I want to make this code parallel:
std::vector<float> res(n,0);
std::vector<float> vals(m);
std::vector<float> indexes(m);
// fill indexes with values in range [0,n)
// fill vals and indexes
for(size_t i=0; i<m; i++){
res[indexes[i]] += //something using vas[i];
}
In this article it's suggested to use:
#pragma omp parallel for reduction(+:myArray[:6])
In this question the same approach is proposed in the comments section.
I have two questions:
- I don't know
m
at compile time, and from these two examples it seems that's required. Is it so? Or if I can use it for this case, what do I have to replace ?

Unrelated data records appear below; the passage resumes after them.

import Summits.BirchSwinnertonDyer.BirchSwinnertonDyer.Theorems.ByReductionTypeAtTwoRankOneSigmaHeightNeronDuplication
import Literature.NumberTheory.EllipticCurves.CanonicalPAdicHeightLocalIndexProofs
import HarnessLib

/-!
# Route `ByReductionTypeAtTwo`, crux `RankOneAtTwoBigImageOddLocal` (item stmt-BirchSwinnertonDyer-23715), line AN62, σ₀-LEMMA BLOCK
# (cell `bsd-f1-sign2`, planner seat `-an` g50; `--supports 23715`, helper):
# **THE LEVEL SHIFTS BY EXACTLY ONE UNDER DOUBLING AT 2 (`a₁ = 0`): `‖x(2Q)‖₂ = 4‖x(Q)‖₂` for `‖x(Q)‖₂ ≥ 4`, hence
# `‖x(2ᵏQ)‖₂ = 4ᵏ‖x(Q)‖₂` — purely local, the equality case of the tree's `four_mul_padicNorm_le_padicNorm_addX`**

HONEST FRAMING (D-0036/D-0054): THEOREMS ONLY (no definition, no named fact, no `sorry`, no instance).  `V/ℚ` `ℤ`-integral with `a₁ = 0`,
`Q = (x, y)` with `‖x‖₂ ≥ 4` (level `≥ 1`).  Then `Q ≠ −Q` (`Y_ne_negY_of_four_le`) and, by the duplication formula `x(2Q) = φ₂(x)/ψ₂²`
(`addX_self_eq_div`), the ultrametric sizes `‖φ₂(x)‖₂ = ‖x‖₂⁴` (leading term) and `‖ψ₂‖₂ = ‖2y + a₃‖₂ = ½‖y‖₂`, `‖y‖₂² = ‖x‖₂³` give
`‖x(2Q)‖₂ = 4‖x‖₂` EXACTLY (`norm_addX_self_eq_four_mul`, `norm_x_two_nsmul_eq_four_mul`; `norm_x_two_pow_nsmul_eq`: `‖x(2ᵏQ)‖₂ = 4ᵏ‖x‖₂`;
at level one `‖x(2Q)‖₂ = 16`).  With `a₁` odd the level-one case can jump (`‖a₁x‖₂ = ‖2y‖₂ = 4`), hence `a₁ = 0`.  This pins the Tate tower of
the effective Tate formula (`…SigmaHeightTateFormula`): `lev(2ᵏQ) = lev(Q) + k`.  Nothing here is a statement about `BSDp`; item 23715 stays
OPEN; BSD is proved for no curve.  References: [cite: SilvermanAEC2009, III.2.3(d), IV.3.2, VII.2].
-/

set_option autoImplicit false

noncomputable section

open scoped Classical

open WeierstrassCurve Literature Literature.NumberTheory.EllipticCurves

namespace Summit.BirchSwinnertonDyer.BirchSwinnertonDyer.Theorems

namespace NaiveSigmaLogAtTwo

/-- `‖y‖₂² = ‖x‖₂³` and `‖y‖₂ ≥ 8` for `‖x‖₂ ≥ 4` (integral equation). [cite: SilvermanAEC2009, VII.2.2] -/
theorem norm_y_sq_eq_of_four_le (V : WeierstrassCurve ℚ) [V.IsIntegral ℤ] {x y : ℚ} (h : V.toAffine.Nonsingular x y)
    (hx : (4 : ℝ) ≤ ‖(x : ℚ_[2])‖) : ‖(y : ℚ_[2])‖ ^ 2 = ‖(x : ℚ_[2])‖ ^ 3 ∧ (8 : ℝ) ≤ ‖(y : ℚ_[2])‖ := by
  have hx' : (4 : ℚ) ≤ padicNorm 2 x := by
    rw [Padic.eq_padicNorm] at hx; exact_mod_cast hx
  obtain ⟨hsq, -, -⟩ := padicNorm_Y_of_one_lt (W := V) 2 h (by linarith)
  have hsqR : ‖(y : ℚ_[2])‖ ^ 2 = ‖(x : ℚ_[2])‖ ^ 3 := by
    rw [Padic.eq_padicNorm, Padic.eq_padicNorm]; exact_mod_cast hsq
  refine ⟨hsqR, ?_⟩
  have h64 : (64 : ℝ) ≤ ‖(y : ℚ_[2])‖ ^ 2 := by
    rw [hsqR, show (64 : ℝ) = 4 ^ 3 by norm_num]
    exact pow_le_pow_left₀ (by norm_num) hx 3
  nlinarith [norm_nonneg (y : ℚ_[2]), h64]

/-- A point of level `≥ 1` is not `2`-torsion (`a₁ = 0`): `y ≠ −y − a₃`. [cite: SilvermanAEC2009, VII.2.2, III.2.3] -/
theorem Y_ne_negY_of_four_le (V : WeierstrassCurve ℚ) [V.IsIntegral ℤ] (ha1 : V.a₁ = 0) {x y : ℚ}
    (h : V.toAffine.Nonsingular x y) (hx : (4 : ℝ) ≤ ‖(x : ℚ_[2])‖) : y ≠ V.toAffine.negY x y := by
  intro hy
  obtain ⟨-, hy8⟩ := norm_y_sq_eq_of_four_le V h hx
  have e : (2 : ℚ) * y = -V.a₃ := by
    rw [WeierstrassCurve.Affine.negY, ha1] at hy; linarith
  have ha3 : ‖(V.a₃ : ℚ_[2])‖ ≤ 1 := (mem_localIntegers_iff 2 _).mp (V.a₃_mem_localIntegers 2)
  have h2 : ‖(2 : ℚ_[2])‖ = 2⁻¹ := by
    have := Padic.norm_p (p := 2); exact_mod_cast this
  have hn : ‖(2 : ℚ_[2]) * (y : ℚ_[2])‖ = ‖(V.a₃ : ℚ_[2])‖ := by
    have e' := congrArg (Rat.cast : ℚ → ℚ_[2]) e
    push_cast at e'
    rw [e', norm_neg]
  rw [norm_mul, h2] at hn
  linarith

/-- **The level shifts by exactly one under doubling**: `‖x(2Q)‖₂ = 4‖x(Q)‖₂` for `‖x(Q)‖₂ ≥ 4` (`a₁ = 0`, integral equation).
[cite: SilvermanAEC2009, III.2.3(d), IV.3.2] -/
theorem norm_addX_self_eq_four_mul (V : WeierstrassCurve ℚ) [V.IsIntegral ℤ] (ha1 : V.a₁ = 0) {x y : ℚ}
    (h : V.toAffine.Nonsingular x y) (hx : (4 : ℝ) ≤ ‖(x : ℚ_[2])‖) :
    ‖((V.toAffine.addX x x (V.toAffine.slope x x y y) : ℚ) : ℚ_[2])‖ = 4 * ‖(x : ℚ_[2])‖ := by
  have hy := Y_ne_negY_of_four_le V ha1 h hx
  obtain ⟨hsq, hy8⟩ := norm_y_sq_eq_of_four_le V h hx
  -- integer coefficients
  obtain ⟨A₂, hA2⟩ : ∃ A : ℤ, V.a₂ = A := ⟨(WeierstrassCurve.integralModel ℤ V).a₂, by
    rw [← WeierstrassCurve.integralModel_a₂_eq ℤ V]; exact eq_intCast _ _⟩
  obtain ⟨A₃, hA3⟩ : ∃ A : ℤ, V.a₃ = A := ⟨(WeierstrassCurve.integralModel ℤ V).a₃, by
    rw [← WeierstrassCurve.integralModel_a₃_eq ℤ V]; exact eq_intCast _ _⟩
  obtain ⟨A₄, hA4⟩ : ∃ A : ℤ, V.a₄ = A := ⟨(WeierstrassCurve.integralModel ℤ V).a₄, by
    rw [← WeierstrassCurve.integralModel_a₄_eq ℤ V]; exact eq_intCast _ _⟩
  obtain ⟨A₆, hA6⟩ : ∃ A : ℤ, V.a₆ = A := ⟨(WeierstrassCurve.integralModel ℤ V).a₆, by
    rw [← WeierstrassCurve.integralModel_a₆_eq ℤ V]; exact eq_intCast _ _⟩
  have hb4 : V.b₄ = 2 * A₄ := by rw [WeierstrassCurve.b₄, ha1, hA3, hA4]; ring
  have hb6 : V.b₆ = A₃ ^ 2 + 4 * A₆ := by rw [WeierstrassCurve.b₆, hA3, hA6]
  have hb8 : V.b₈ = 4 * A₂ * A₆ + A₂ * A₃ ^ 2 - A₄ ^ 2 := by rw [WeierstrassCurve.b₈, ha1, hA2, hA3, hA4, hA6]; ring
  rw [addX_self_eq_div V.toAffine h.left hy]
  have e4 : V.toAffine.b₄ = V.b₄ := rfl
  have e6 : V.toAffine.b₆ = V.b₆ := rfl
  have e8 : V.toAffine.b₈ = V.b₈ := rfl
  have e1 : V.toAffine.a₁ = V.a₁ := rfl
  have e3 : V.toAffine.a₃ = V.a₃ := rfl
  rw [e4, e6, e8, e1, e3, hb4, hb6, hb8, ha1, hA3]
  push_cast
  simp only [zero_mul, add_zero]
  set X : ℚ_[2] := (x : ℚ_[2]) with hXdef
  set Y : ℚ_[2] := (y : ℚ_[2]) with hYdef
  have hi := fun n : ℤ => Padic.norm_int_le_one (p := 2) n
  have hX1 : (1 : ℝ) ≤ ‖X‖ := by linarith
  have hX0 : (0 : ℝ) < ‖X‖ := by linarith
  -- numerator: the leading term wins
  have hrest : ‖-(2 * (A₄ : ℚ_[2]) * X ^ 2) - 2 * ((A₃ : ℚ_[2]) ^ 2 + 4 * A₆) * X
      - (4 * (A₂ : ℚ_[2]) * A₆ + A₂ * A₃ ^ 2 - A₄ ^ 2)‖ ≤ ‖X‖ ^ 2 := by
    have h2 : ‖(2 : ℚ_[2])‖ ≤ 1 := by simpa using hi 2
    have h4 : ‖(4 : ℚ_[2])‖ ≤ 1 := by simpa using hi 4
    have hm : ∀ {u v : ℚ_[2]} {a b : ℝ}, ‖u‖ ≤ a → ‖v‖ ≤ b → 0 ≤ a → ‖u * v‖ ≤ a * b := fun hu hv ha => by
      rw [norm_mul]; exact mul_le_mul hu hv (norm_nonneg _) ha
    have hadd : ∀ {u v : ℚ_[2]} {a : ℝ}, ‖u‖ ≤ a → ‖v‖ ≤ a → ‖u + v‖ ≤ a := fun hu hv =>
      (Padic.nonarchimedean _ _).trans (max_le hu hv)
    have hsub : ∀ {u v : ℚ_[2]} {a : ℝ}, ‖u‖ ≤ a → ‖v‖ ≤ a → ‖u - v‖ ≤ a := fun {u v a} hu hv => by
      rw [sub_eq_add_neg]; exact hadd hu (by rwa [norm_neg])
    have hX2 : ‖X ^ 2‖ = ‖X‖ ^ 2 := norm_pow _ _
    have hXle : ‖X‖ ≤ ‖X‖ ^ 2 := by nlinarith
    have h1le : (1 : ℝ) ≤ ‖X‖ ^ 2 := by nlinarith
    have t1 : ‖-(2 * (A₄ : ℚ_[2]) * X ^ 2)‖ ≤ ‖X‖ ^ 2 := by
      rw [norm_neg]
      have := hm (hm h2 (hi A₄) zero_le_one) hX2.le (by norm_num)
      simpa using this
    have t2 : ‖2 * ((A₃ : ℚ_[2]) ^ 2 + 4 * A₆) * X‖ ≤ ‖X‖ ^ 2 := by
      have hc : ‖(A₃ : ℚ_[2]) ^ 2 + 4 * A₆‖ ≤ 1 := by
        refine hadd ?_ ?_
        · rw [norm_pow]; exact pow_le_one₀ (norm_nonneg _) (hi _)
        · simpa using hm h4 (hi A₆) zero_le_one
      have := hm (hm h2 hc zero_le_one) (le_refl ‖X‖) (by norm_num)
      have e : (1 : ℝ) * 1 * ‖X‖ = ‖X‖ := by ring
      rw [e] at this
      exact this.trans hXle
    have t3 : ‖4 * (A₂ : ℚ_[2]) * A₆ + A₂ * A₃ ^ 2 - A₄ ^ 2‖ ≤ ‖X‖ ^ 2 := by
      refine le_trans ?_ h1le
      refine hsub (hadd ?_ ?_) ?_
      · simpa using hm (hm h4 (hi A₂) zero_le_one) (hi A₆) (by norm_num)
      · have := hm (hi A₂) (show ‖(A₃ : ℚ_[2]) ^ 2‖ ≤ 1 by rw [norm_pow]; exact pow_le_one₀ (norm_nonneg _) (hi _))
          zero_le_one
        simpa using this
      · rw [norm_pow]; exact pow_le_one₀ (norm_nonneg _) (hi _)
    exact hsub (hsub t1 t2) t3
  have hnum : ‖X ^ 4 - 2 * (A₄ : ℚ_[2]) * X ^ 2 - 2 * ((A₃ : ℚ_[2]) ^ 2 + 4 * A₆) * X
      - (4 * (A₂ : ℚ_[2]) * A₆ + A₂ * A₃ ^ 2 - A₄ ^ 2)‖ = ‖X‖ ^ 4 := by
    have e : X ^ 4 - 2 * (A₄ : ℚ_[2]) * X ^ 2 - 2 * ((A₃ : ℚ_[2]) ^ 2 + 4 * A₆) * X
        - (4 * (A₂ : ℚ_[2]) * A₆ + A₂ * A₃ ^ 2 - A₄ ^ 2)
        = X ^ 4 + (-(2 * (A₄ : ℚ_[2]) * X ^ 2) - 2 * ((A₃ : ℚ_[2]) ^ 2 + 4 * A₆) * X
          - (4 * (A₂ : ℚ_[2]) * A₆ + A₂ * A₃ ^ 2 - A₄ ^ 2)) := by ring
    have hX4 : ‖X ^ 4‖ = ‖X‖ ^ 4 := norm_pow _ _
    have hlt : ‖X‖ ^ 2 < ‖X‖ ^ 4 := by nlinarith
    rw [e, Padic.add_eq_max_of_ne (by rw [hX4]; exact (ne_of_lt (lt_of_le_of_lt hrest hlt)).symm), hX4,
      max_eq_left (hrest.trans hlt.le)]
  -- denominator: `‖2y + a₃‖ = ½‖y‖`
  have hden : ‖(2 * Y + (A₃ : ℚ_[2])) ^ 2‖ = 4⁻¹ * ‖X‖ ^ 3 := by
    have h2 : ‖(2 : ℚ_[2])‖ = 2⁻¹ := by
      have := Padic.norm_p (p := 2); exact_mod_cast this
    have h2Y : ‖(2 : ℚ_[2]) * Y‖ = 2⁻¹ * ‖Y‖ := by rw [norm_mul, h2]
    have hA3' : ‖(A₃ : ℚ_[2])‖ < ‖(2 : ℚ_[2]) * Y‖ := by
      rw [h2Y]; linarith [hi A₃]
    have hs : ‖2 * Y + (A₃ : ℚ_[2])‖ = 2⁻¹ * ‖Y‖ := by
      rw [Padic.add_eq_max_of_ne (ne_of_gt hA3'), max_eq_left hA3'.le, h2Y]
    rw [norm_pow, hs, mul_pow, hsq]
    norm_num
  rw [norm_div, hnum, hden]
  field_simp

/-- **`‖x(2Q)‖₂ = 4‖x(Q)‖₂`** for `2Q = (x′, y′)`, `‖x(Q)‖₂ ≥ 4`, `a₁ = 0`. [cite: SilvermanAEC2009, III.2.3(d), IV.3.2] -/
theorem norm_x_two_nsmul_eq_four_mul (V : WeierstrassCurve ℚ) [V.IsIntegral ℤ] (ha1 : V.a₁ = 0) {x y x' y' : ℚ}
    (h : V.toAffine.Nonsingular x y) (h' : V.toAffine.Nonsingular x' y')
    (h2 : (2 : ℕ) • (.some x y h : V.toAffine.Point) = .some x' y' h') (hx : (4 : ℝ) ≤ ‖(x : ℚ_[2])‖) :
    ‖(x' : ℚ_[2])‖ = 4 * ‖(x : ℚ_[2])‖ := by
  have hy := Y_ne_negY_of_four_le V ha1 h hx
  rw [two_nsmul, WeierstrassCurve.Affine.Point.add_self_of_Y_ne hy] at h2
  simp only [WeierstrassCurve.Affine.Point.some.injEq] at h2
  rw [← h2.1]
  exact norm_addX_self_eq_four_mul V ha1 h hx

/-- At level one: `‖x(2Q)‖₂ = 16`. [cite: SilvermanAEC2009, IV.3.2] -/
theorem norm_x_two_nsmul_eq_sixteen (V : WeierstrassCurve ℚ) [V.IsIntegral ℤ] (ha1 : V.a₁ = 0) {x y x' y' : ℚ}
    (h : V.toAffine.Nonsingular x y) (h' : V.toAffine.Nonsingular x' y')
    (h2 : (2 : ℕ) • (.some x y h : V.toAffine.Point) = .some x' y' h') (hx : ‖(x : ℚ_[2])‖ = 4) :
    ‖(x' : ℚ_[2])‖ = 16 := by
  rw [norm_x_two_nsmul_eq_four_mul V ha1 h h' h2 hx.ge, hx]; norm_num

/-- **The Tate tower is exact**: `‖x(2ᵏQ)‖₂ = 4ᵏ‖x(Q)‖₂` (`lev(2ᵏQ) = lev(Q) + k`) for `‖x(Q)‖₂ ≥ 4`, `a₁ = 0`.
[cite: SilvermanAEC2009, IV.3.2, VII.2] -/
theorem norm_x_two_pow_nsmul_eq (V : WeierstrassCurve ℚ) [V.IsIntegral ℤ] (ha1 : V.a₁ = 0) {x y : ℚ}
    (h : V.toAffine.Nonsingular x y) (hx : (4 : ℝ) ≤ ‖(x : ℚ_[2])‖) (k : ℕ) {x' y' : ℚ}
    (h' : V.toAffine.Nonsingular x' y') (hk : (2 ^ k : ℕ) • (.some x y h : V.toAffine.Point) = .some x' y' h') :
    ‖(x' : ℚ_[2])‖ = 4 ^ k * ‖(x : ℚ_[2])‖ := by
  induction k generalizing x' y' with
  | zero =>
    simp only [pow_zero, one_smul, WeierstrassCurve.Affine.Point.some.injEq] at hk
    rw [← hk.1]; ring
  | succ k ih =>
    -- `2^(k+1) • P = 2 • (2^k • P)`, and `2^k • P` is affine (else `2^(k+1) • P = 0`)
    have hmul : (2 ^ (k + 1) : ℕ) • (.some x y h : V.toAffine.Point) = (2 : ℕ) • ((2 ^ k : ℕ) • (.some x y h : V.toAffine.Point)) := by
      rw [← mul_nsmul', ← pow_succ']
    rcases hQ : ((2 ^ k : ℕ) • (.some x y h : V.toAffine.Point)) with _ | ⟨xk, yk, hk'⟩
    · rw [hmul, hQ] at hk
      have h0 : (2 : ℕ) • (0 : V.toAffine.Point) = 0 := nsmul_zero _
      exact absurd (h0.symm.trans hk) (by intro h00; cases h00)
    · have hnk := ih hk' hQ
      have hxk : (4 : ℝ) ≤ ‖(xk : ℚ_[2])‖ := by
        rw [hnk]
        have : (1 : ℝ) ≤ 4 ^ k := one_le_pow₀ (by norm_num)
        nlinarith
      rw [hmul, hQ] at hk
      rw [norm_x_two_nsmul_eq_four_mul V ha1 hk' h' hk hxk, hnk]
      ring

end NaiveSigmaLogAtTwo

end Summit.BirchSwinnertonDyer.BirchSwinnertonDyer.Theorems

with in the following command #pragma omp parallel for reduction(+:res[:?])
? m
or n
?
- Is it relevant that the indexes of the
for
are relative to indexes
and vals
and not to res
, especially considering that reduction
is done on the latter one?
However, If so, how can I solve this problem?
It is fairly straight forward to do a user declared reduction for C++ vectors of a specific type:
#include <algorithm>
#include <vector>
#pragma omp declare reduction(vec_float_plus : std::vector<float> : \
std::transform(omp_out.begin(), omp_out.end(), omp_in.begin(), omp_out.begin(), std::plus<float>())) \
initializer(omp_priv = decltype(omp_orig)(omp_orig.size()))
std::vector<float> res(n,0);
#pragma omp parallel for reduction(vec_float_plus : res)
for(size_t i=0; i<m; i++){
res[...] += ...;
}
1a) Not knowing m
at compile time is not a requirement.
1b) You cannot use the array section reduction on std::vector
s, because they are not arrays (and std::vector::data
is not an identifier). If it were possible, you'd have to use n
, as this is the number of elements in the array section.
2) As long as you are only reading indexes
and vals
, there is no issue.
Edit: The original initializer
caluse was simpler: initializer(omp_priv = omp_orig)
. However, if the original copy is then not full of zeroes, the result will be wrong. Therefore, I suggest the more complicated initializer which always creates zero-element vectors.